Le plus incongru est que Leica a lancé des montres mécaniques haut de gamme, les L1 et L2, en tentant de pénétrer le marché des montres de luxe, totalement indépendant, une entreprise qui n'a pas réussi à gagner du terrain. Cette licence constante de marque et cette expansion inter-catégories ont rendu le nom Leica banal. Ce qui était autrefois le symbole de la photographie exclusive et haut de gamme est désormais visible sur un large éventail de produits, diminuant ainsi le prestige qui en faisait sa valeur.

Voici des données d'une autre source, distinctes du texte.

/-! ## §5 Proved glue — LANDED: `cauchyBookkeeping_holds`, `exists_isProfile`, `IsProfile.halve`, `log_decade`,
`timeSmeared_zero_coupling`, `not_tendsto_timeSmeared_ultralocal` are the theorems of `…JCGGlue` (p102436, imported). -/

/-! ## §6 The composition: the seven statements imply the crux, BY NAME (kernel-checked; no `sorry` below) -/

/-- The statement "the five stub statements, the proved bookkeeping and the landed packaging imply the crux" (v2). -/
def StubsImplyCrux : Prop :=
  JacobianCollapse → LevelSetTransport → CauchyBookkeeping → SmearedBridge → UVRegularity → ClusteringLeg →
    OneFieldOSLegs' → ContinuumLimitOnTrajectory
import Summits.ResolutionOfSingularities.ResolutionOfSingularities.Theorems.MarkedTransferCampaignW46FiniteExitBoundWitness
import Literature.AlgebraicGeometry.Hironaka2017.Lib.PlanePointBlowupAmbientDatum
import HarnessLib

/-!
# [OURS · L1 W4.6 rung (i-a)′] THE LENGTH-1 PERMISSIBLE RUN OF THE CUSP OVER EVERY FIELD `K` OF CHARACTERISTIC `p` —
# the sixteen statements of `…W46FiniteExitBoundWitness.lean` (res-type-008, p503572) WITHOUT `[PerfectField K]`
# (cell res-hironaka, LADDER-RESOLUTION rung L, D-0089; campaign s46; follow-up booked by res-type-008 2026-08-27T06:17:48Z
# and handed back by res-D-brk-2 07:01:33Z / 07:18:37Z / 07:31:55Z «your AllK len-1 witness stays yours»; host route
# MarkedTransfer, `--supports stmt-ResolutionOfSingularities-16156`; additive sibling — p503572 untouched)

HONEST FRAMING. Nothing here is a statement of H. Hironaka's manuscript (2017-03-23, [Hironaka2017]) and nothing here
asserts that any statement of it holds. Everything is OURS: kernel theorems about the campaign's typed finite permissible
sequences (`CampaignW46.FinPermissibleRun`, `regimePlaneIsolated`, `FinLocalExitBound`) at ONE explicit state. AI review
is weaker than expert review. No `sorry`; axioms standard.

## What changes w.r.t. p503572 (perfect `K`)

The perfect-field hypothesis of p503572 entered at exactly two places: (a) «the reduced origin is regular, hence SMOOTH
over `K`» (§2.1-permissibility of the centre) and (b) «the blown-up plane is regular, hence SMOOTH over `K`» (the blown-up
plane as a row-001 `AmbientDatum`), both via `smooth_of_isRegular_of_perfectField`. Over an ARBITRARY field `K` both are
supplied by res-D-brk-2's every-field library: (a) the origin is `K`-RATIONAL, so the reduced point is `Spec K`, smooth —
`PlanePointBlowup.isPermissibleCentre_C₀` (p507777, over `Lib/RationalPointCentre` p506469); (b) ANY blowing up of `𝔸²_K`
at the origin is covered by two affine-plane charts, hence smooth over `K` — `PlanePointBlowup.ambBlowup` (p507777, over
`Resolution/PlanePointBlowupAmbient` p505458). brk-2's `P K / f K / ξ K / C₀ K / 𝓘 K` agree with `U82Gap.Z K / f K / ξ K`,
`⟨{ξ}, _⟩`, `𝓘_{{ξ}}` DEFINITIONALLY, so the statements below are those of p503572 verbatim with `[PerfectField K]` erased;
the field-independent §1–§2 lemmas of p503572 (`sing_stage0`, `isStandard_stage0`, `cuspCurve_stage0`,
`regimePlaneIsolated_stage0`, `support_vanishingIdeal_origin_ne_top`, `vanishingIdeal_origin_ne_bot`, …) are imported, not
restated. Namespace `…CampaignW46.FinExitWitnessAllK`.

## References

* companions `…W46FiniteExitBoundWitness` (res-type-008, p503572), `Lib/PlanePointBlowupAmbientDatum` +
  `Resolution/PlanePointBlowupAmbient` + `Lib/RationalPointCentre` (res-D-brk-2), `…W46CuspStaircasePermissibleStep`
  (res-L1-s46-pv-5), `…W46MohWindowCurveInstance` (res-L1-s46-pv-13), `…W46FiniteExitBound` (res-L1-type-o1).
* U. Görtz, T. Wedhorn, *Algebraic Geometry I* (2020), Prop. 13.92 / 13.96 — via `exists_isBlowup` / `IsBlowup.isProper`.
  [GortzWedhorn2020]
* H. Hironaka, ms. 2017-03-23, §2.1 p.4 l.34–39, Def. 2.1 p.5 l.2–3, Th. 16.13 p.87 l.26–28 — scope only, under
  adjudication, not cited as fact. [Hironaka2017]
-/

noncomputable section

set_option linter.dupNamespace false -- mandated namespace of this single-conjunct summit

open CategoryTheory AlgebraicGeometry TopologicalSpace MvPolynomial

namespace Summit.ResolutionOfSingularities.ResolutionOfSingularities.Theorems

namespace CampaignW46

namespace FinExitWitnessAllK

open Literature.AlgebraicGeometry.Resolution
open Literature.AlgebraicGeometry.Hironaka2017.S02Preliminaries
open Literature.AlgebraicGeometry.Hironaka2017.SpecOrders
open Literature.AlgebraicGeometry.Hironaka2017.S16Proof
open Scheme.IdealSheafData
open FinExitWitness

universe u

variable (p : ℕ) [Fact p.Prime] (K : Type u) [Field K] [CharP K p]

/-! ## §1 The centre over every field: the origin is `K`-rational -/

/-- **The origin is a §2.1-permissible centre for `E₀ = ((y^p + x^{p+1})·𝒪, p)` over EVERY field `K` of characteristic
`p`** (irreducible; the reduced point is `Spec K` — the origin is `K`-rational — hence smooth over `K`; `{ξ} ⊆ Sing(E₀)`):
res-D-brk-2's `PlanePointBlowup.isPermissibleCentre_C₀`, whose `P K`, `f K`, `C₀ K` are `U82Gap`'s plane, structure map and
reduced origin definitionally. [folklore] -/
theorem isPermissibleCentre_origin :
    (⟨shf (MvPolynomial (Fin 2) K) (Ideal.span {X 1 ^ p + X 0 ^ (p + 1)}), p⟩ :
        IdealExponent (U82Gap.amb p K).Z).IsPermissibleCentre (U82Gap.amb p K).hom
      ⟨{U82Gap.ξ K}, U82Gap.ξ_isClosed K⟩ := by
  have hξS : PlanePointBlowup.ξ K ∈
      (⟨shf (MvPolynomial (Fin 2) K) (Ideal.span {X 1 ^ p + X 0 ^ (p + 1)}), p⟩ :
        IdealExponent (PlanePointBlowup.P K)).sing := by
    change U82Gap.ξ K ∈
      (⟨shf (MvPolynomial (Fin 2) K) (Ideal.span {X 1 ^ p + X 0 ^ (p + 1)}), p⟩ :
        IdealExponent (U82Gap.amb p K).Z).sing
    rw [sing_stage0 p K]
    rfl
  exact PlanePointBlowup.isPermissibleCentre_C₀ K (p := p) _ hξS

/-! ## §2 The step over every field: the blown-up plane is an ambient datum -/

/-- **The permissible step exists and stays in the regime, over EVERY field `K` of characteristic `p`**: there are an
ambient datum `A₁` and a morphism `π₀ : A₁.Z ⟶ 𝔸²_K` over `K` which IS the blowing up of `𝔸²_K` along the reduced ideal
of the origin, such that the transform `E₁ = E₀.transform π₀ {ξ}` (Def. 2.1) is standard and `(A₁, E₁)` lies in
`regimePlaneIsolated` (and in the cusp staircase regime). As in p503572, except that the blown-up plane is made an
`AmbientDatum` by res-D-brk-2's `PlanePointBlowup.ambBlowup` (smooth over `K` because covered by affine-plane charts —
no perfectness). [cite: GortzWedhorn2020, Prop. 13.92] -/
theorem exists_blowupStep :
    ∃ (A₁ : AmbientDatum p K) (π₀ : A₁.Z ⟶ (U82Gap.amb p K).Z),
      A₁.hom = π₀ ≫ (U82Gap.amb p K).hom ∧
      IsBlowup π₀ (vanishingIdeal (⟨{U82Gap.ξ K}, U82Gap.ξ_isClosed K⟩ : Closeds (U82Gap.amb p K).Z)) ∧
      ((⟨shf (MvPolynomial (Fin 2) K) (Ideal.span {X 1 ^ p + X 0 ^ (p + 1)}), p⟩ :
          IdealExponent (U82Gap.amb p K).Z).transform π₀ ⟨{U82Gap.ξ K}, U82Gap.ξ_isClosed K⟩).IsStandard ∧
      regimePlaneIsolated A₁
        ((⟨shf (MvPolynomial (Fin 2) K) (Ideal.span {X 1 ^ p + X 0 ^ (p + 1)}), p⟩ :
          IdealExponent (U82Gap.amb p K).Z).transform π₀ ⟨{U82Gap.ξ K}, U82Gap.ξ_isClosed K⟩) ∧
      Regime.cuspCurve A₁
        ((⟨shf (MvPolynomial (Fin 2) K) (Ideal.span {X 1 ^ p + X 0 ^ (p + 1)}), p⟩ :
          IdealExponent (U82Gap.amb p K).Z).transform π₀ ⟨{U82Gap.ξ K}, U82Gap.ξ_isClosed K⟩) := by
  -- abbreviations (local, proof-internal)
  set A₀ : AmbientDatum p K := U82Gap.amb p K with hA₀
  set E₀ : IdealExponent A₀.Z :=
    ⟨shf (MvPolynomial (Fin 2) K) (Ideal.span {X 1 ^ p + X 0 ^ (p + 1)}), p⟩ with hE₀
  set D₀ : Closeds A₀.Z := ⟨{U82Gap.ξ K}, U82Gap.ξ_isClosed K⟩ with hD₀
  haveI := A₀.smooth
  haveI := A₀.quasiCompact
  haveI : IsLocallyNoetherian A₀.Z := ambient_isLocallyNoetherian A₀
  haveI : IsIntegral A₀.Z := ambient_isIntegral A₀
  -- the blow-up of the plane at the origin, as an ambient datum over EVERY field (res-D-brk-2)
  obtain ⟨Z₁, π₀, hπ⟩ := exists_isBlowup A₀.Z (vanishingIdeal D₀)
  have hπ' : IsBlowup π₀ (PlanePointBlowup.𝓘 K) := hπ
  let A₁ : AmbientDatum p K := PlanePointBlowup.ambBlowup p hπ'
  have hDtop : (vanishingIdeal D₀).support ≠ ⊤ := support_vanishingIdeal_origin_ne_top p K
  have hRg₀ : Regime.cuspCurve A₀ E₀ := cuspCurve_stage0 p K
  have hE₀ : E₀.IsStandard := isStandard_stage0 p K
  have hDS : (D₀ : Set A₀.Z) ⊆ E₀.sing := (isPermissibleCentre_origin p K).subset_sing
  have hDirr : IsIrreducible (D₀ : Set A₀.Z) := isIrreducible_singleton
  -- stage 1 in the cusp staircase regime (pv-5's résumé-free one-step law)
  have hRg₁ : Regime.cuspCurve A₁ (E₀.transform π₀ D₀) :=
    Cusp.transform_cuspCurve (A' := A₁) hπ rfl hRg₀ hDirr hDS
  refine ⟨A₁, π₀, rfl, hπ, ⟨?_, hE₀.2⟩, ?_, hRg₁⟩
  · -- `J′ ⊇ J𝒪_{Z₁} ≠ 0`
    intro hbot
    apply hπ.comap_ne_bot hDtop hE₀.1
    have hle : E₀.J.comap π₀ ≤ (E₀.transform π₀ D₀).J :=
      comap_le_controlledTransform π₀ (vanishingIdeal D₀) E₀.J E₀.b
    exact le_bot_iff.1 (hle.trans hbot.le)
  · -- `regimePlaneIsolated` at stage 1
    exact (regimePlaneIsolated_iff A₁ _).mpr
      ⟨hπ.topologicalKrullDim_le (topologicalKrullDim_plane_le_two p K), hRg₁.2.1, hRg₁.2.2.1⟩

/-! ## §3 The finite run of length 1 and the consequence for `FinLocalExitBound regimePlaneIsolated`, every field -/

/-- **[OURS · W4.6 rung (i-a)′] A NON-TRIVIAL FINITE PERMISSIBLE SEQUENCE IN THE REGIME OF RUNG (i-a), over EVERY field
`K` of characteristic `p`**: a finite §2.1-permissible sequence `r` (`CampaignW46.FinPermissibleRun`) of length `1` all of
whose stages `0, 1` lie in `regimePlaneIsolated`, starting at the cusp state `(𝔸²_K, ((y^p + x^{p+1})·𝒪, p))`, whose one
centre `D₀ = {ξ}` is blown up by an actual blow-up and meets the fibre over the origin `ξ` (`s = {0}` satisfies the
hypothesis of the clause of `FinLocalExitBound` at `x = ξ`). p503572's statement with `[PerfectField K]` erased. NOT a
statement of the manuscript. [folklore] -/
theorem exists_finPermissibleRun_len_one :
    ∃ r : FinPermissibleRun p K,
      (⟨r.A 0, r.E 0⟩ : Σ A : AmbientDatum p K, IdealExponent A.Z) =
          ⟨U82Gap.amb p K, ⟨shf (MvPolynomial (Fin 2) K) (Ideal.span {X 1 ^ p + X 0 ^ (p + 1)}), p⟩⟩ ∧
      r.len = 1 ∧ (∀ k, k ≤ r.len → regimePlaneIsolated (r.A k) (r.E k)) ∧
        ∃ x : (r.A 0).Z, x ∈ (r.E 0).sing ∧
          ∀ m ∈ ({0} : Finset ℕ), m < r.len ∧ ∃ y ∈ (r.D m : Set (r.A m).Z), r.down m y = x := by
  obtain ⟨A₁, π₀, hhom, hπ, hstd₁, hRg₁, -⟩ := exists_blowupStep p K
  refine
    ⟨{ len := 1
       A := fun k => match k with
         | 0 => U82Gap.amb p K
         | _ + 1 => A₁
       E := fun k => match k with
         | 0 => ⟨shf (MvPolynomial (Fin 2) K) (Ideal.span {X 1 ^ p + X 0 ^ (p + 1)}), p⟩
         | _ + 1 =>
           (⟨shf (MvPolynomial (Fin 2) K) (Ideal.span {X 1 ^ p + X 0 ^ (p + 1)}), p⟩ :
               IdealExponent (U82Gap.amb p K).Z).transform π₀ ⟨{U82Gap.ξ K}, U82Gap.ξ_isClosed K⟩
       D := fun k => match k with
         | 0 => ⟨{U82Gap.ξ K}, U82Gap.ξ_isClosed K⟩
         | _ + 1 => ⊥
       π := fun k => match k with
         | 0 => π₀
         | _ + 1 => 𝟙 A₁.Z
       standard := fun k hk => by
         interval_cases k
         · exact isStandard_stage0 p K
         · exact hstd₁
       permissible := fun k hk => by
         obtain rfl : k = 0 := by omega
         exact isPermissibleCentre_origin p K
       hom_eq := fun k hk => by
         obtain rfl : k = 0 := by omega
         exact hhom
       blowup := fun k hk => by
         obtain rfl : k = 0 := by omega
         exact hπ
       E_succ := fun k hk => by
         obtain rfl : k = 0 := by omega
         rfl },
      rfl, rfl, ?_, U82Gap.ξ K, ?_, ?_⟩
  · intro k hk
    interval_cases k
    · exact regimePlaneIsolated_stage0 p K
    · exact hRg₁
  · change U82Gap.ξ K ∈
        (⟨shf (MvPolynomial (Fin 2) K) (Ideal.span {X 1 ^ p + X 0 ^ (p + 1)}), p⟩ :
          IdealExponent (U82Gap.amb p K).Z).sing
    rw [sing_stage0 p K]
    rfl
  · intro m hm
    obtain rfl : m = 0 := by simpa using hm
    exact ⟨Nat.zero_lt_one, U82Gap.ξ K, rfl, rfl⟩

/-- **[OURS · W4.6 rung (i-a)′] THE EXIT-BOUND CLAUSE IS NOT ABOUT LENGTH-0 RUNS ONLY, over EVERY field `K` of
characteristic `p`**: every `β(A, E, x)` satisfying the clause of `CampaignW46.FinLocalExitBound regimePlaneIsolated`
satisfies `1 ≤ β(𝔸²_K, ((y^p + x^{p+1})·𝒪, p), ξ)`. p503572's statement with `[PerfectField K]` erased (the `N = 1` case
of res-D-brk-2's every-field β-price). NOT a statement of the manuscript. [folklore] -/
theorem one_le_of_finLocalExitBound_clause
    (β : ∀ A : AmbientDatum p K, IdealExponent A.Z → A.Z → ℕ)
    (hβ : ∀ r : FinPermissibleRun p K, (∀ k, k ≤ r.len → regimePlaneIsolated (r.A k) (r.E k)) →
      ∀ (x : (r.A 0).Z) (s : Finset ℕ),
        (∀ m ∈ s, m < r.len ∧ ∃ y ∈ (r.D m : Set (r.A m).Z), r.down m y = x) → s.card ≤ β (r.A 0) (r.E 0) x) :
    1 ≤ β (U82Gap.amb p K) ⟨shf (MvPolynomial (Fin 2) K) (Ideal.span {X 1 ^ p + X 0 ^ (p + 1)}), p⟩ (U82Gap.ξ K) := by
  obtain ⟨A₁, π₀, hhom, hπ, hstd₁, hRg₁, -⟩ := exists_blowupStep p K
  let r : FinPermissibleRun p K :=
    { len := 1
      A := fun k => match k with
        | 0 => U82Gap.amb p K
        | _ + 1 => A₁
      E := fun k => match k with
        | 0 => ⟨shf (MvPolynomial (Fin 2) K) (Ideal.span {X 1 ^ p + X 0 ^ (p + 1)}), p⟩
        | _ + 1 =>
          (⟨shf (MvPolynomial (Fin 2) K) (Ideal.span {X 1 ^ p + X 0 ^ (p + 1)}), p⟩ :
              IdealExponent (U82Gap.amb p K).Z).transform π₀ ⟨{U82Gap.ξ K}, U82Gap.ξ_isClosed K⟩
      D := fun k => match k with
        | 0 => ⟨{U82Gap.ξ K}, U82Gap.ξ_isClosed K⟩
        | _ + 1 => ⊥
      π := fun k => match k with
        | 0 => π₀
        | _ + 1 => 𝟙 A₁.Z
      standard := fun k hk => by
        interval_cases k
        · exact isStandard_stage0 p K
        · exact hstd₁
      permissible := fun k hk => by
        obtain rfl : k = 0 := by omega
        exact isPermissibleCentre_origin p K
      hom_eq := fun k hk => by
        obtain rfl : k = 0 := by omega
        exact hhom
      blowup := fun k hk => by
        obtain rfl : k = 0 := by omega
        exact hπ
      E_succ := fun k hk => by
        obtain rfl : k = 0 := by omega
        rfl }
  have hreg : ∀ k, k ≤ r.len → regimePlaneIsolated (r.A k) (r.E k) := by
    intro k hk
    change k ≤ 1 at hk
    interval_cases k
    · exact regimePlaneIsolated_stage0 p K
    · exact hRg₁
  have key := hβ r hreg (U82Gap.ξ K) {0} fun m hm => by
    obtain rfl : m = 0 := by simpa using hm
    exact ⟨Nat.zero_lt_one, U82Gap.ξ K, rfl, rfl⟩
  simpa using key

/-- **[OURS · W4.6 rung (i-a)′] Corollary over EVERY field: no `β` vanishing at the cusp state satisfies the clause** — in
particular `β ≡ 0` does not witness `FinLocalExitBound regimePlaneIsolated`. NOT a statement of the manuscript. [folklore] -/
theorem not_finLocalExitBound_clause_of_zero_at_cusp
    (β : ∀ A : AmbientDatum p K, IdealExponent A.Z → A.Z → ℕ)
    (h0 : β (U82Gap.amb p K) ⟨shf (MvPolynomial (Fin 2) K) (Ideal.span {X 1 ^ p + X 0 ^ (p + 1)}), p⟩ (U82Gap.ξ K) = 0) :
    ¬ ∀ r : FinPermissibleRun p K, (∀ k, k ≤ r.len → regimePlaneIsolated (r.A k) (r.E k)) →
      ∀ (x : (r.A 0).Z) (s : Finset ℕ),
        (∀ m ∈ s, m < r.len ∧ ∃ y ∈ (r.D m : Set (r.A m).Z), r.down m y = x) → s.card ≤ β (r.A 0) (r.E 0) x := by
  intro hβ
  have h1 := one_le_of_finLocalExitBound_clause p K β hβ
  omega

/-- **[OURS · W4.6 rung (i-a)′] On the decl of record, over EVERY field**: if `PlaneIsolatedFinLocalExitBound p K` holds, its
witness `β` is `≥ 1` at the cusp state. NOT a statement of the manuscript. [folklore] -/
theorem exists_one_le_of_planeIsolatedFinLocalExitBound (h : PlaneIsolatedFinLocalExitBound p K) :
    ∃ β : ∀ A : AmbientDatum p K, IdealExponent A.Z → A.Z → ℕ,
      (∀ r : FinPermissibleRun p K, (∀ k, k ≤ r.len → regimePlaneIsolated (r.A k) (r.E k)) →
        ∀ (x : (r.A 0).Z) (s : Finset ℕ),
          (∀ m ∈ s, m < r.len ∧ ∃ y ∈ (r.D m : Set (r.A m).Z), r.down m y = x) → s.card ≤ β (r.A 0) (r.E 0) x) ∧
      1 ≤ β (U82Gap.amb p K) ⟨shf (MvPolynomial (Fin 2) K) (Ideal.span {X 1 ^ p + X 0 ^ (p + 1)}), p⟩ (U82Gap.ξ K) := by
  obtain ⟨β, hβ⟩ := h
  exact ⟨β, hβ, one_le_of_finLocalExitBound_clause p K β hβ⟩

end FinExitWitnessAllK

end CampaignW46

end Summit.ResolutionOfSingularities.ResolutionOfSingularities.Theorems

end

Pour une marque dont les appareils photo dépassent en moyenne dix mille dollars, cette omniprésence érode lentement son attrait haut de gamme. Pour Leica, le principal dilemme est que son atout le plus précieux, la marque « Leica », est aussi le plus surexploité. Une vente pourrait être l’occasion d’une réinitialisation si le nouveau propriétaire investit dans la reconstruction de son identité fondamentale. Sinon, elle risque d’être une marque dont la valeur est lentement exploitée jusqu’à ce qu’elle perde de sa pertinence.